* Task to carry out *
Wherever a line in the data holds the word "geomPoints", pull that line out.

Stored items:
----

import Literature.NumberTheory.EllipticCurves.Kato2004.IwasawaH1LayerResInjectiveProofs
import Literature.NumberTheory.EllipticCurves.Kato2004.IwasawaH1ReductionKernel
import HarnessLib

/-!
# A UNIFORM bound for the torsion of `H¹(ℚ_n, T_pW)` along a `ℤ_p`-tower: one exponent `c` with
# `p^c · H¹(ℚ_n, T_pW)[p^∞] = 0` for every layer `n` — every elliptic `E/ℚ`, every prime `p`

Topic `NumberTheory/EllipticCurves`, sub-directory `Kato2004` (helper namespace `IwasawaH1LayerNorm`,
continued).  THEOREMS ONLY (no definition, no named fact, no `sorry`).  Cell `bsd-potss` (seat
`bsd-potss-rkm` g7, item stmt-BirchSwinnertonDyer-19196; Kato-infrastructure on the pin
`Kato2004.IwasawaH1Data`).  The torsion subgroup of `H¹(ℚ_n, T_pW)` is the image of the Kummer boundary
`E(ℚ_n)[p^∞] = H⁰(ℚ_n, W[p^∞]) → H¹(ℚ_n, T_pW)`; since `E(ℚ_∞)[p^∞]` is FINITE (tree,
`WeierstrassCurve.finite_fixedPoints_kerSubgroup_geomPrimaryTorsion_rat`, Greenberg LNM 1716 §1), its
exponent is bounded by ONE power `p^c` for all layers `ℚ_n` of the `ℤ_p`-extension at once.  We prove
this on continuous cochains, without the boundary map: if `p^k • [φ] = 0` then `p^k φ = ∂m` with
`m mod p^k ∈ W[p^k]^{Γ_n}`, so `p^c m ∈ p^k T_pW` (the uniform exponent
`IwasawaH1LayerNorm.exists_pow_smul_eq_zero_of_forall_smul_eq` and `ker (T_pW → W[p^k]) = p^k T_pW`),
`p^c m = p^k b`, and cancelling `p^k` in the torsion-free `T_pW` gives `p^c φ = ∂b`.

* `exists_pow_smul_eq_of_proj_eq_zero` — `ker (a ↦ a_k : T_pW → W[p^k]) = p^k · T_pW`.
* `eq_of_pow_smul_eq` — `p^k • a = p^k • b → a = b` in `T_pW`.
* **`exists_forall_pow_smul_eq_zero_of_pow_smul_eq_zero`** — `∃ c, ∀ n k y, p^k • y = 0 → p^c • y = 0`
  on `H¹(ℚ_n, T_pW)` (`y ∈ H1 (tateRep W p) (κ.layerSubgroup n)`, scalars `(p : ℤ_p)^k`).

## References

* [GreenbergLNM1716] R. Greenberg, *Iwasawa theory for elliptic curves*, LNM 1716 (1999), §1 p. 62,
  §3 p. 86 (finiteness of `E(ℚ_∞)[p^∞]`); §3–§4 (control of Selmer/cohomology groups up the tower).
* [Rubin2000] K. Rubin, *Euler Systems* (2000), App. B §2–§3 (`H¹(K, T)`, `T = lim T/p^n`, torsion).
* [Kato2004Asterisque] K. Kato, Astérisque 295 (2004), §13.8 (p. 228) (`T → T/p^k` on cochains).
* [SilvermanAEC2009] J. H. Silverman, *AEC* (2009), III §7 (the Tate module).
* Tree: `Kato2004/IwasawaH1LayerNormProofs.lean`, `…/IwasawaH1LayerResInjectiveProofs.lean`
  (`pow_smul_proj_add`), `…/IwasawaH1ReductionKernel.lean` (`TateModule.eq_of_prime_nsmul_eq`,
  `TateModule.exists_prime_nsmul_eq_of_proj_one_eq_zero`), `…/IwasawaH1ReductionPk.lean` (`tateModPk`).
-/

noncomputable section

open scoped NumberField
open Field CategoryTheory
open Literature.NumberTheory.GaloisRepresentations
open Literature.NumberTheory.EllipticCurves Literature.NumberTheory.EllipticCurves.Kato2004
open Literature.NumberTheory.EllipticCurves.Kato2004.EulerSystemValues
open WeierstrassCurve (geomPoints geomTorsion geomPrimaryTorsion)

namespace Literature.NumberTheory.EllipticCurves.Kato2004

namespace IwasawaH1LayerNorm

variable {p : ℕ} [hp : Fact p.Prime] (W : WeierstrassCurve ℚ) [W.IsElliptic]

/-! ## Two lemmas on the Tate module: `ker (a ↦ a_k) = p^k T_pW` and cancellation of `p^k` -/

omit hp [W.IsElliptic] in
/-- **`ker (T_pW → W[p^k]) = p^k · T_pW`**: if the `k`-th component of `a ∈ T_pW` vanishes, then
`a = p^k • b` for some `b` (induction on `k` from the case `k = 1`,
`TateModule.exists_prime_nsmul_eq_of_proj_one_eq_zero`; `a_1 = p^k • a_{k+1}`).
[cite: SilvermanAEC2009, III §7] -/
theorem exists_pow_smul_eq_of_proj_eq_zero (k : ℕ) (a : W.tateModule p)
    (ha : TateModule.proj p k a = 0) : ∃ b : W.tateModule p, p ^ k • b = a := by
  induction k generalizing a with
  | zero => exact ⟨a, by rw [pow_zero, one_smul]⟩
  | succ k ih =>
    have h1 : TateModule.proj p 1 a = 0 := by
      rw [← pow_smul_proj_add W k 1 a, Nat.add_comm, ha, smul_zero]
    obtain ⟨a', ha', hproj⟩ := TateModule.exists_prime_nsmul_eq_of_proj_one_eq_zero a h1
    obtain ⟨b, hb⟩ := ih a' (by rw [hproj, ha])
    exact ⟨b, by rw [pow_succ', mul_smul, hb, ha']⟩

omit hp [W.IsElliptic] in
/-- **Cancellation of `p^k` in `T_pW`**: `p^k • a = p^k • b → a = b` (`T_pW` is torsion-free,
`TateModule.eq_of_prime_nsmul_eq`). [cite: SilvermanAEC2009, III §7] -/
theorem eq_of_pow_smul_eq (k : ℕ) {a b : W.tateModule p} (h : p ^ k • a = p ^ k • b) : a = b := by
  induction k generalizing a b with
  | zero => rwa [pow_zero, one_smul, one_smul] at h
  | succ k ih =>
    rw [pow_succ', mul_smul, mul_smul] at h
    exact ih (TateModule.eq_of_prime_nsmul_eq h)

/-! ## The uniform torsion bound -/

variable [ContinuousSMul ℤ_[p] (W.tateModule p)] (κ : ZpExtension ℚ p)

/-- **Uniform exponent for the torsion of `H¹(ℚ_n, T_pW)` along the tower.** For every elliptic curve
`E/ℚ`, prime `p` and `ℤ_p`-extension `κ` of `ℚ` there is `c` such that for EVERY layer `n`, every `k`
and every `y ∈ H¹(ℚ_n, T_pW)`: `p^k • y = 0 → p^c • y = 0` (the torsion of `H¹(ℚ_n, T_pW)` is
`E(ℚ_n)[p^∞] ⊂ E(ℚ_∞)[p^∞]`, finite of order dividing `p^c`).  On cochains: `p^k φ = ∂m`,
`m mod p^k ∈ W[p^k]^{Γ_n}` is killed by `p^c`, so `p^c m = p^k b` and `p^c φ = ∂b`.
[cite: GreenbergLNM1716, §1 p. 62 and §3 p. 86] [cite: Rubin2000, App. B §2] -/
theorem exists_forall_pow_smul_eq_zero_of_pow_smul_eq_zero :
    ∃ c : ℕ, ∀ (n k : ℕ) (y : H1 (tateRep W p) (κ.layerSubgroup n)),
      ((p : ℤ_[p]) ^ k) • y = 0 → ((p : ℤ_[p]) ^ c) • y = 0 := by
  obtain ⟨c, hc⟩ := exists_pow_smul_eq_zero_of_forall_smul_eq (p := p) W κ
  refine ⟨c, fun n k y hy => ?_⟩
  obtain ⟨φ, rfl⟩ := oneCocycleClass_surjective _ y
  -- the actions of `Γ_n` on `T_pW|_{Γ_n}` are the Galois action
  have hρ : ∀ (g : κ.layerSubgroup n) (a : W.tateModule p),
      (subgroupRep (tateRep W p).toTopRep (κ.layerSubgroup n)).ρ g a =
        (g : absoluteGaloisGroup ℚ) • a := fun g a => rfl
  -- `p^k φ = ∂m`
  rw [← oneCocycleClass_smul, oneCocycleClass_eq_zero_iff] at hy
  obtain ⟨m₀, hm⟩ := hy
  set m : W.tateModule p := m₀ with hmdef
  have hm' : ∀ g : κ.layerSubgroup n,
      p ^ k • (φ.1 g : W.tateModule p) = (g : absoluteGaloisGroup ℚ) • m - m := fun g => by
    have h := hm g
    rw [Submodule.coe_smul, ContinuousMap.smul_apply, ← Nat.cast_pow, Nat.cast_smul_eq_nsmul, hρ] at h
    exact h
  -- `m mod p^k` is `Γ_n`-fixed, hence killed by `p^c`; so `(p^c m)_k = 0`
  have hfix : ∀ g ∈ κ.layerSubgroup n, g • tateModPk W p k m = tateModPk W p k m := by
    intro g hg
    have hgm : g • m = p ^ k • (φ.1 ⟨g, hg⟩ : W.tateModule p) + m :=
      sub_eq_iff_eq_add.mp (hm' ⟨g, hg⟩).symm
    rw [← tateModPk_smul]
    apply Subtype.ext
    rw [coe_tateModPk_apply, coe_tateModPk_apply, hgm, map_add, map_nsmul, TateModule.pow_smul_proj,
      zero_add]
  have hck : TateModule.proj p k (p ^ c • m) = 0 := by
    have h := congrArg (fun v : geomTorsion W ((p : ℤ) ^ k) => (v : geomPoints W)) (hc k n _ hfix)
    simp only [AddSubmonoidClass.coe_nsmul, coe_tateModPk_apply, ZeroMemClass.coe_zero] at h
    rwa [map_nsmul]
  -- `p^c m = p^k b`
  obtain ⟨b, hb⟩ := exists_pow_smul_eq_of_proj_eq_zero W k (p ^ c • m) hck
  -- `p^c φ = ∂b` after cancelling `p^k`
  have hgb : ∀ g : κ.layerSubgroup n,
      (g : absoluteGaloisGroup ℚ) • (p ^ k • b) = p ^ k • ((g : absoluteGaloisGroup ℚ) • b) :=
    fun g => smul_comm _ _ _
  have hgm' : ∀ g : κ.layerSubgroup n,
      (g : absoluteGaloisGroup ℚ) • (p ^ c • m) = p ^ c • ((g : absoluteGaloisGroup ℚ) • m) :=
    fun g => smul_comm _ _ _
  have hφ : ∀ g : κ.layerSubgroup n,
      p ^ c • (φ.1 g : W.tateModule p) = (g : absoluteGaloisGroup ℚ) • b - b := fun g => by
    apply eq_of_pow_smul_eq W k
    calc p ^ k • (p ^ c • (φ.1 g : W.tateModule p))
        = p ^ c • (p ^ k • (φ.1 g : W.tateModule p)) := by rw [smul_smul, mul_comm, ← smul_smul]
      _ = p ^ c • ((g : absoluteGaloisGroup ℚ) • m) - p ^ c • m := by rw [hm' g, nsmul_sub]
      _ = (g : absoluteGaloisGroup ℚ) • (p ^ k • b) - p ^ k • b := by rw [hb, hgm' g]
      _ = p ^ k • ((g : absoluteGaloisGroup ℚ) • b - b) := by rw [hgb g, nsmul_sub]
  rw [← oneCocycleClass_smul, oneCocycleClass_eq_zero_iff]
  refine ⟨b, fun g => ?_⟩
  rw [Submodule.coe_smul, ContinuousMap.smul_apply, ← Nat.cast_pow, Nat.cast_smul_eq_nsmul, hρ]
  exact hφ g

end IwasawaH1LayerNorm

end Literature.NumberTheory.EllipticCurves.Kato2004

end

----

* Output for this exercise *
open WeierstrassCurve (geomPoints geomTorsion geomPrimaryTorsion)
    have h := congrArg (fun v : geomTorsion W ((p : ℤ) ^ k) => (v : geomPoints W)) (hc k n _ hfix)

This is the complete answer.